СЕРЕЖА. Кого же вы играли? Какие роли?
ЛИСИЦЫН (усмехнулся). А вот этого я вам не скажу. Слышите? Не скажу. Зачем вам знать? Прошло много лет, и жизнь теперь другая. Вот мой ответ. (Злобный взгляд.) Гамлет!..
Пауза.
СЕРЕЖА. Послушайте… Вдруг вы стали говорить со мной так, как будто я опять в чем-то виноват перед вами. Я не очень понял суть разговора, но я… Пожалуй, мне пора. Я засиделся. Мне на станцию. (Приподнимается. Вновь садится.) Голова закружилась. Это шнапс?
ЛИСИЦЫН. Никто вас задерживать не станет. Уговаривать, просить.
СЕРЕЖА. Меня немножко качает. В голове шум. Меня тошнит.
ЛИСИЦЫН. Тошнит?!. Уж не собираетесь ли вы здесь блевать? Это невозможно. Вы же герой. Героя никогда не вытошнит. Скажу больше: он даже чихать не должен. И кашлять тоже. А также он никогда не ходит в уборную, это замечено! Каким образом он испражняется, неизвестно!
СЕРЕЖА. Мне нехорошо.
ЛИСИЦЫН. Соврать нельзя, подстроить западню, зайти с тыла нельзя, пообещать и не дать, поклясться и обмануть – ничего нельзя. (Смеется.) А мне можно. И в этом наша разница… Вам нравится рядиться в плащ? И, скрестив руки на груди, хмурить бровь? Быть благородным, спасать слабых, защищать обиженных? Волочь на себе бремя неравной дружбы – нравится? Жить с постылой женщиной из жалости – нравится? Геройствовать трудно, неуклюжее это дело, громоздкое! Не говорил вам этого рэжиссер Александр Ипполитович, агрономический инженер? (Сел на корточки перед Сережей.) Эта сволочь лишила вас свободы. И недорого же вы ее отдали! Чем поманили? Один лишь раз, душным июльским вечером, под звон комаров, под лай деревенских собак… Вы вышли в черном плаще и положили руку на эфес. И все?!. Дачницы, конечно же, были в восторге. А приятели Кока и Мика смертельно завидовали, потому что им поручили роли стражников…
СЕРЕЖА. Я слушаю вас, но в голове моей вертится один вопрос, и он никак не дает мне сосредоточиться. Что за роли вы играли в дачных постановках? Ведь вы ж играли?
ЛИСИЦЫН. Вот каков ваш вопрос? Вы думаете, что все дело в этом. (Через паузу.) Хорошо. Я скажу. Все дело в том, что никогда и ни в каких любительских спектаклях я не участвовал. Вы огорчены? (Смеется.) А вы, наверное, решили, что меня всегда обижали при раздаче ролей? Картавый, мол, и невысок! Кого ж ему дать? Кто там в списке ролей? Начнем с самого низа. Озрик. Первый могильщик. Второй. Гонцы и другие слуги… Нет! В игре никогда не участвовал, меня обошло это стороною.

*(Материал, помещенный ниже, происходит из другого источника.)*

/-- **Condition (b) of [FrdI] Prop. 1.13 (iii)**, monoid type `ℤ`, strong constructed data of the connected coverings,
ANY base, ANY vocabulary ⟸ `hF` only (`B₀^ℤ := B₀`, Prop. 3.2 (iii)). [cite: MochizukiEtTh2009, Thm 3.7 (iv) p.80] -/
theorem hdiv_ofRlfZ_ofGaloisActionConnected (hF : PreFrobenioid.IsFrobenioid C₁.toElem) :
    ∀ (X : C₁.category) (α : Aut X), α ∈ PreFrobenioid.unitsSubgroup C₁.toElem X →
      (∀ n : ℕ+, ∃ β : Aut X, β ∈ PreFrobenioid.unitsSubgroup C₁.toElem X ∧ β ^ (n : ℕ) = α) → α = 1 :=
  C₁.hdiv_of_BΛ_eq_one_of_divisible hF fun B b h =>
    DivisorMonoids.ofGaloisActionConnected_B₀_eq_one_of_forall_exists_pow_eq A hZ (C₁.baseOp B) b h

/-- **[EtTh] Thm. 3.7 (iv) AS TYPED, monoid type `ℤ`, strong constructed data of the connected coverings, ANY base,
ANY vocabulary ⟸ `hF` ([FrdI] Thm. 5.2 (ii)) ONLY** — no `hP34`. [cite: MochizukiEtTh2009, Thm 3.7 (iv) p.80] -/
theorem thm37_iv_ofRlfZ_ofGaloisActionConnected (hF : PreFrobenioid.IsFrobenioid C₁.toElem) : C₁.Thm37_iv :=
  C₁.thm37_iv_of_isFrobenioid hF (hdiv_ofRlfZ_ofGaloisActionConnected A hZ hpf C₁ hF)

end StrongZAnyBase

section StrongZTreeVocab

variable {Z : LogDivisorModel.{u}} {G : Type u} [Group G] (A : Z.GaloisAction G) (hZ : Z.CuspLaws)
  (hpf : ∀ Y : ((isConnectedGSet (G := G)).FullSubcategory)ᵒᵖ,
    IsPerfFactorial ((DivisorMonoids.ofGaloisActionConnected A hZ).Φ₀.obj Y))
  {D : Type u'} [Category.{v'} D] {IsRational IsStrictlyRational : (Dᵒᵖ ⥤ CommMonCat.{u}) → Prop}
  (C₁ : TemperedFrobenioid (RealifiedDivisorMonoids.ofRlfZ (DivisorMonoids.ofGaloisActionConnected A hZ) hpf) D
    (treeCatVocab D IsRational IsStrictlyRational))

/-- **The node AS TYPED at `treeCatVocab`, monoid type `ℤ`, strong constructed data, ANY base ⟸ `hBmon` ONLY.**
[cite: MochizukiEtTh2009, Thm 3.7 (iv) p.80] -/
theorem thm37_iv_ofRlfZ_ofGaloisActionConnected_treeCatVocab (hBmon : IsMonoidOn C₁.ratFnFunctor) : C₁.Thm37_iv :=
  thm37_iv_ofRlfZ_ofGaloisActionConnected A hZ hpf C₁ (C₁.isFrobenioid_treeCatVocab_of_isMonoidOn hBmon)

/-- **The node AS TYPED at `treeCatVocab`, monoid type `ℤ`, strong constructed data, ANY base of FSM-type — NO binder
beyond «`D` of FSM-type»** ([FrdI] Def. 1.1 (ii)(b); «`B` monoid on `D`» is then abc-iut-w5-d179's theorem).
[cite: MochizukiEtTh2009, Thm 3.7 (iv) p.80] -/
theorem thm37_iv_ofRlfZ_ofGaloisActionConnected_of_isOfFSMType (hD : IsOfFSMType D) : C₁.Thm37_iv :=
  thm37_iv_ofRlfZ_ofGaloisActionConnected A hZ hpf C₁
    (C₁.isFrobenioid_of_isOfFSMType (DivisorMonoids.ofGaloisActionConnected_ofRlfZ_hBinj A hZ hpf) hD)

end StrongZTreeVocab

section StrongZGenuineBase

variable {Z : LogDivisorModel.{u}} {G : Type u} [Group G] (A : Z.GaloisAction G) (hZ : Z.CuspLaws)
  (hpf : ∀ Y : ((isConnectedGSet (G := G)).FullSubcategory)ᵒᵖ,
    IsPerfFactorial ((DivisorMonoids.ofGaloisActionConnected A hZ).Φ₀.obj Y))
  {P : Type v} [Group P] [TopologicalSpace P]
  {IsRational IsStrictlyRational : ((ConnectedPart (BTemp P))ᵒᵖ ⥤ CommMonCat.{u}) → Prop}
  (C₁ : TemperedFrobenioid (RealifiedDivisorMonoids.ofRlfZ (DivisorMonoids.ofGaloisActionConnected A hZ) hpf)
    (ConnectedPart (BTemp P)) (treeCatVocab (ConnectedPart (BTemp P)) IsRational IsStrictlyRational))

/-- **[EtTh] Thm. 3.7 (iv) AS TYPED (`Thm37_iv`) with NO binder**: monoid type `ℤ`, strong constructed data of the
connected coverings, genuine base `D = B^temp(Π)⁰`, any topological group `Π` («`C` Frobenioid» unconditional there,
abc-iut-w5-d179; condition (b) := Prop. 3.2 (iii)). [cite: MochizukiEtTh2009, Thm 3.7 (iv) p.80] -/
theorem thm37_iv_ofRlfZ_ofGaloisActionConnected_connectedPart_bTemp :
    Literature.AnabelianGeometry.EtaleTheta.TemperedFrobenioid.Thm37_iv
      (T := RealifiedDivisorMonoids.ofRlfZ (DivisorMonoids.ofGaloisActionConnected A hZ) hpf) C₁ :=
  thm37_iv_ofRlfZ_ofGaloisActionConnected A hZ hpf C₁
    (isFrobenioid_ofRlfZ_ofGaloisActionConnected_connectedPart_bTemp A hZ hpf C₁)

/-- **[EtTh] Thm. 3.7 (iv), «`C` is slim», monoid type `ℤ`, strong constructed data, genuine base ⇐ {`Π` tempered,
`Π` temp-slim} ONLY** («`D` slim» := [SemiAnbd] Rmk. 3.4.1 `isSlim_connectedPart_bTemp`; the `hP34` of
`isOfUnitProfiniteType_and_isSlim_ofRlfZ_…_connectedPart_bTemp` is not needed). [cite: MochizukiEtTh2009, Thm 3.7 (iv) p.80] -/
theorem isSlim_category_ofRlfZ_ofGaloisActionConnected_connectedPart_bTemp [IsTopologicalGroup P]
    (hG : IsTempered P) (hS : IsSlimGroup P) : IsSlim C₁.category :=
  thm37_iv_ofRlfZ_ofGaloisActionConnected_connectedPart_bTemp A hZ hpf C₁ (isSlim_connectedPart_bTemp hG hS)
    (Or.inl rfl)

/-- **[EtTh] Thm. 3.7 (iv) as printed, «`C` is slim», at `D = B^temp(Π^tp_X)⁰`, monoid type `ℤ`, strong constructed
data of the connected coverings — UNCONDITIONAL** ([SemiAnbd] Ex. 3.10 `TemperedArithmeticGroup.isSlim_connectedPart`).
[cite: MochizukiEtTh2009, Thm 3.7 (iv) p.80] -/
theorem isSlim_category_ofRlfZ_ofGaloisActionConnected_of_temperedArithmeticGroup {K : Type v} [Field K]
    (X : TemperedArithmeticGroup.{v} K)
    {IsRational' IsStrictlyRational' : ((ConnectedPart (BTemp X.Pi))ᵒᵖ ⥤ CommMonCat.{u}) → Prop}
    (C₂ : TemperedFrobenioid (RealifiedDivisorMonoids.ofRlfZ (DivisorMonoids.ofGaloisActionConnected A hZ) hpf)
      (ConnectedPart (BTemp X.Pi)) (treeCatVocab (ConnectedPart (BTemp X.Pi)) IsRational' IsStrictlyRational')) :
    IsSlim C₂.category :=
  thm37_iv_ofRlfZ_ofGaloisActionConnected_connectedPart_bTemp A hZ hpf C₂ X.isSlim_connectedPart (Or.inl rfl)

end StrongZGenuineBase

section WeakZAnyBase

variable {Z : LogDivisorModel.{u}} {G : Type u} [Group G] (A : Z.GaloisAction G) (hZ : Z.CuspLaws)
  (hpf : ∀ Y : ((isConnectedGSet (G := G)).FullSubcategory)ᵒᵖ,
    IsPerfFactorialCof ((DivisorMonoids.ofGaloisActionConnected A hZ).Φ₀.obj Y))
  {D : Type u'} [Category.{v'} D] {VD : FrdICatStub.{u', v', u} D}
  (C₁ : TemperedFrobenioid (RealifiedDivisorMonoids.ofRlfZWeak (DivisorMonoids.ofGaloisActionConnected A hZ) hpf) D VD)

/-- **Condition (b) of [FrdI] Prop. 1.13 (iii)**, monoid type `ℤ`, WEAK constructed data of the connected coverings,
ANY base, ANY vocabulary ⟸ `hF` only. [cite: MochizukiEtTh2009, Thm 3.7 (iv) p.80] -/
theorem hdiv_ofRlfZWeak_ofGaloisActionConnected (hF : PreFrobenioid.IsFrobenioid C₁.toElem) :
    ∀ (X : C₁.category) (α : Aut X), α ∈ PreFrobenioid.unitsSubgroup C₁.toElem X →
      (∀ n : ℕ+, ∃ β : Aut X, β ∈ PreFrobenioid.unitsSubgroup C₁.toElem X ∧ β ^ (n : ℕ) = α) → α = 1 :=
  C₁.hdiv_of_BΛ_eq_one_of_divisible hF fun B b h =>
    DivisorMonoids.ofGaloisActionConnected_B₀_eq_one_of_forall_exists_pow_eq A hZ (C₁.baseOp B) b h

/-- **[EtTh] Thm. 3.7 (iv) AS TYPED, monoid type `ℤ`, weak constructed data, ANY base, ANY vocabulary ⟸ `hF` ONLY.**
[cite: MochizukiEtTh2009, Thm 3.7 (iv) p.80] -/
theorem thm37_iv_ofRlfZWeak_ofGaloisActionConnected (hF : PreFrobenioid.IsFrobenioid C₁.toElem) : C₁.Thm37_iv :=
  C₁.thm37_iv_of_isFrobenioid hF (hdiv_ofRlfZWeak_ofGaloisActionConnected A hZ hpf C₁ hF)

end WeakZAnyBase

section WeakZTreeVocab

variable {Z : LogDivisorModel.{u}} {G : Type u} [Group G] (A : Z.GaloisAction G) (hZ : Z.CuspLaws)
  (hpf : ∀ Y : ((isConnectedGSet (G := G)).FullSubcategory)ᵒᵖ,
    IsPerfFactorialCof ((DivisorMonoids.ofGaloisActionConnected A hZ).Φ₀.obj Y))
  {D : Type u'} [Category.{v'} D] {IsRational IsStrictlyRational : (Dᵒᵖ ⥤ CommMonCat.{u}) → Prop}
  (C₁ : TemperedFrobenioid (RealifiedDivisorMonoids.ofRlfZWeak (DivisorMonoids.ofGaloisActionConnected A hZ) hpf) D
    (treeCatVocab D IsRational IsStrictlyRational))

/-- **The node AS TYPED at `treeCatVocab`, monoid type `ℤ`, weak constructed data, ANY base ⟸ `hBmon` ONLY.**
[cite: MochizukiEtTh2009, Thm 3.7 (iv) p.80] -/
theorem thm37_iv_ofRlfZWeak_ofGaloisActionConnected_treeCatVocab (hBmon : IsMonoidOn C₁.ratFnFunctor) :
    C₁.Thm37_iv :=
  thm37_iv_ofRlfZWeak_ofGaloisActionConnected A hZ hpf C₁ (C₁.isFrobenioid_treeCatVocab_of_isMonoidOn hBmon)

/-- **The node AS TYPED at `treeCatVocab`, monoid type `ℤ`, weak constructed data, ANY base of FSM-type — NO binder
beyond «`D` of FSM-type».** [cite: MochizukiEtTh2009, Thm 3.7 (iv) p.80] -/
theorem thm37_iv_ofRlfZWeak_ofGaloisActionConnected_of_isOfFSMType (hD : IsOfFSMType D) : C₁.Thm37_iv :=
  thm37_iv_ofRlfZWeak_ofGaloisActionConnected A hZ hpf C₁
    (isFrobenioid_ofRlfZWeak_ofGaloisActionConnected_of_isOfFSMType A hZ hpf C₁ hD)

end WeakZTreeVocab

section WeakZGenuineBase

variable {Z : LogDivisorModel.{u}} {G : Type u} [Group G] (A : Z.GaloisAction G) (hZ : Z.CuspLaws)
  (hpf : ∀ Y : ((isConnectedGSet (G := G)).FullSubcategory)ᵒᵖ,
    IsPerfFactorialCof ((DivisorMonoids.ofGaloisActionConnected A hZ).Φ₀.obj Y))
  {P : Type v} [Group P] [TopologicalSpace P]
  {IsRational IsStrictlyRational : ((ConnectedPart (BTemp P))ᵒᵖ ⥤ CommMonCat.{u}) → Prop}
  (C₁ : TemperedFrobenioid (RealifiedDivisorMonoids.ofRlfZWeak (DivisorMonoids.ofGaloisActionConnected A hZ) hpf)
    (ConnectedPart (BTemp P)) (treeCatVocab (ConnectedPart (BTemp P)) IsRational IsStrictlyRational))

/-- **[EtTh] Thm. 3.7 (iv) AS TYPED (`Thm37_iv`) with NO binder**: monoid type `ℤ`, weak constructed data of the
connected coverings, genuine base `D = B^temp(Π)⁰`, any topological group `Π`. [cite: MochizukiEtTh2009, Thm 3.7 (iv) p.80] -/
theorem thm37_iv_ofRlfZWeak_ofGaloisActionConnected_connectedPart_bTemp :
    Literature.AnabelianGeometry.EtaleTheta.TemperedFrobenioid.Thm37_iv
      (T := RealifiedDivisorMonoids.ofRlfZWeak (DivisorMonoids.ofGaloisActionConnected A hZ) hpf) C₁ :=
  thm37_iv_ofRlfZWeak_ofGaloisActionConnected A hZ hpf C₁
    (isFrobenioid_ofRlfZWeak_ofGaloisActionConnected_connectedPart_bTemp A hZ hpf C₁)

/-- **[EtTh] Thm. 3.7 (iv), «`C` is slim», monoid type `ℤ`, weak constructed data, genuine base ⇐ {`Π` tempered,
`Π` temp-slim} ONLY** (the `hP34` of `isOfUnitProfiniteType_and_isSlim_ofRlfZWeak_…_connectedPart_bTemp` is not
needed). [cite: MochizukiEtTh2009, Thm 3.7 (iv) p.80] -/
theorem isSlim_category_ofRlfZWeak_ofGaloisActionConnected_connectedPart_bTemp [IsTopologicalGroup P]
    (hG : IsTempered P) (hS : IsSlimGroup P) : IsSlim C₁.category :=
  thm37_iv_ofRlfZWeak_ofGaloisActionConnected_connectedPart_bTemp A hZ hpf C₁ (isSlim_connectedPart_bTemp hG hS)
    (Or.inl rfl)

/-- **[EtTh] Thm. 3.7 (iv) as printed, «`C` is slim», at `D = B^temp(Π^tp_X)⁰`, monoid type `ℤ`, weak constructed
data of the connected coverings — UNCONDITIONAL** (e.g. `hpf := DivisorMonoids.ofGaloisActionConnected_isPerfFactorialCof A hZ`).
[cite: MochizukiEtTh2009, Thm 3.7 (iv) p.80] -/
theorem isSlim_category_ofRlfZWeak_ofGaloisActionConnected_of_temperedArithmeticGroup {K : Type v} [Field K]
    (X : TemperedArithmeticGroup.{v} K)
    {IsRational' IsStrictlyRational' : ((ConnectedPart (BTemp X.Pi))ᵒᵖ ⥤ CommMonCat.{u}) → Prop}
    (C₂ : TemperedFrobenioid (RealifiedDivisorMonoids.ofRlfZWeak (DivisorMonoids.ofGaloisActionConnected A hZ) hpf)
      (ConnectedPart (BTemp X.Pi)) (treeCatVocab (ConnectedPart (BTemp X.Pi)) IsRational' IsStrictlyRational')) :
    IsSlim C₂.category :=
  thm37_iv_ofRlfZWeak_ofGaloisActionConnected_connectedPart_bTemp A hZ hpf C₂ X.isSlim_connectedPart (Or.inl rfl)

end WeakZGenuineBase

section StrongRGenuineBase

variable {Z : LogDivisorModel.{u}} {G : Type u} [Group G] (A : Z.GaloisAction G) (hZ : Z.CuspLaws)
  (hpf : ∀ Y : ((isConnectedGSet (G := G)).FullSubcategory)ᵒᵖ,
    IsPerfFactorial ((DivisorMonoids.ofGaloisActionConnected A hZ).Φ₀.obj Y))
  {P : Type v} [Group P] [TopologicalSpace P]
  {IsRational IsStrictlyRational : ((ConnectedPart (BTemp P))ᵒᵖ ⥤ CommMonCat.{u}) → Prop}
  (C₀ : TemperedFrobenioid (RealifiedDivisorMonoids.ofRlfR (DivisorMonoids.ofGaloisActionConnected A hZ) hpf)
    (ConnectedPart (BTemp P)) (treeCatVocab (ConnectedPart (BTemp P)) IsRational IsStrictlyRational))

/-- **[EtTh] Thm. 3.7 (iv) AS TYPED with NO binder**: monoid type `ℝ`, strong constructed data of the connected
coverings, genuine base (abc-iut-L6-t13's `thm37_iv_ofRlfR` ∘ abc-iut-w5-d179's unconditional «`C` Frobenioid»).
[cite: MochizukiEtTh2009, Thm 3.7 (iv) p.80] -/
theorem thm37_iv_ofRlfR_ofGaloisActionConnected_connectedPart_bTemp :
    Literature.AnabelianGeometry.EtaleTheta.TemperedFrobenioid.Thm37_iv
      (T := RealifiedDivisorMonoids.ofRlfR (DivisorMonoids.ofGaloisActionConnected A hZ) hpf) C₀ :=
  C₀.thm37_iv_ofRlfR (DivisorMonoids.ofGaloisActionConnected A hZ) hpf
    (isFrobenioid_ofRlfR_ofGaloisActionConnected_connectedPart_bTemp A hZ hpf C₀)

end StrongRGenuineBase

section WeakRGenuineBase

variable {Z : LogDivisorModel.{u}} {G : Type u} [Group G] (A : Z.GaloisAction G) (hZ : Z.CuspLaws)
  (hpf : ∀ Y : ((isConnectedGSet (G := G)).FullSubcategory)ᵒᵖ,
    IsPerfFactorialCof ((DivisorMonoids.ofGaloisActionConnected A hZ).Φ₀.obj Y))
  {P : Type v} [Group P] [TopologicalSpace P]
  {IsRational IsStrictlyRational : ((ConnectedPart (BTemp P))ᵒᵖ ⥤ CommMonCat.{u}) → Prop}
  (C₀ : TemperedFrobenioid (RealifiedDivisorMonoids.ofRlfRWeak (DivisorMonoids.ofGaloisActionConnected A hZ) hpf)
    (ConnectedPart (BTemp P)) (treeCatVocab (ConnectedPart (BTemp P)) IsRational IsStrictlyRational))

КРУПА. А мы в классах ставили спектакли, и мне всегда доставались первые роли! Где благородство, где со слезами, где Сандрильона – все это играла я! Вера Карловна, наш режиссер, она…
ЛИСИЦЫН (резко). И что? Где твои первые роли?
КРУПА молчит.
Господа! Наденьте чистое белье! А главное, дорогие мои, не ешьте ни луку, ни чесноку! И тогда ваши роли…
СЕРЕЖА. Боюсь, господа, что придется мне вытошнить.
ЛИСИЦЫН. Дело поправимое. (Подает кружку.) Осталось немного шнапсу. Выпейте, и вам станет лучше.
СЕРЕЖА. Нет-нет! Я не могу!
ЛИСИЦЫН. Русский народ говорит: клин клином. И он прав. (Подносит кружку. Сережа пьет.) Теперь ждите улучшения!
Пауза.
Меня, слава богу, не коснулась вся эта ваша чепуха с приклеиванием бороды и чернением углем глаз. Я любил часы и часики. Брегеты, луковицы, ходики, с репетиром, с будильным боем, настенные и напольные. До сих пор не могу понять: как это так происходит, как они ходят? Колесики, пружинки – это понятно. Но ведь и дураку ясно, что не в них все дело, в зубчиках и анкерах. И что такое – вечно будущее время? Знаете, в немецком: ди цукунфт? Ни один немец не мог мне этого объяснить. Они врут, что понимают, понять этого нельзя! Отец часов мне в руки не давал, потому что знал: окажись они хоть на миг в моих детских пальчиках… Они будут сломаны, пружинки полопаются, зубчики обломаются, стеколышко треснет, а стрелки повиснут. Что такое ди цукунфт, мальчик?.. Вечно будущее время, вы не знаете?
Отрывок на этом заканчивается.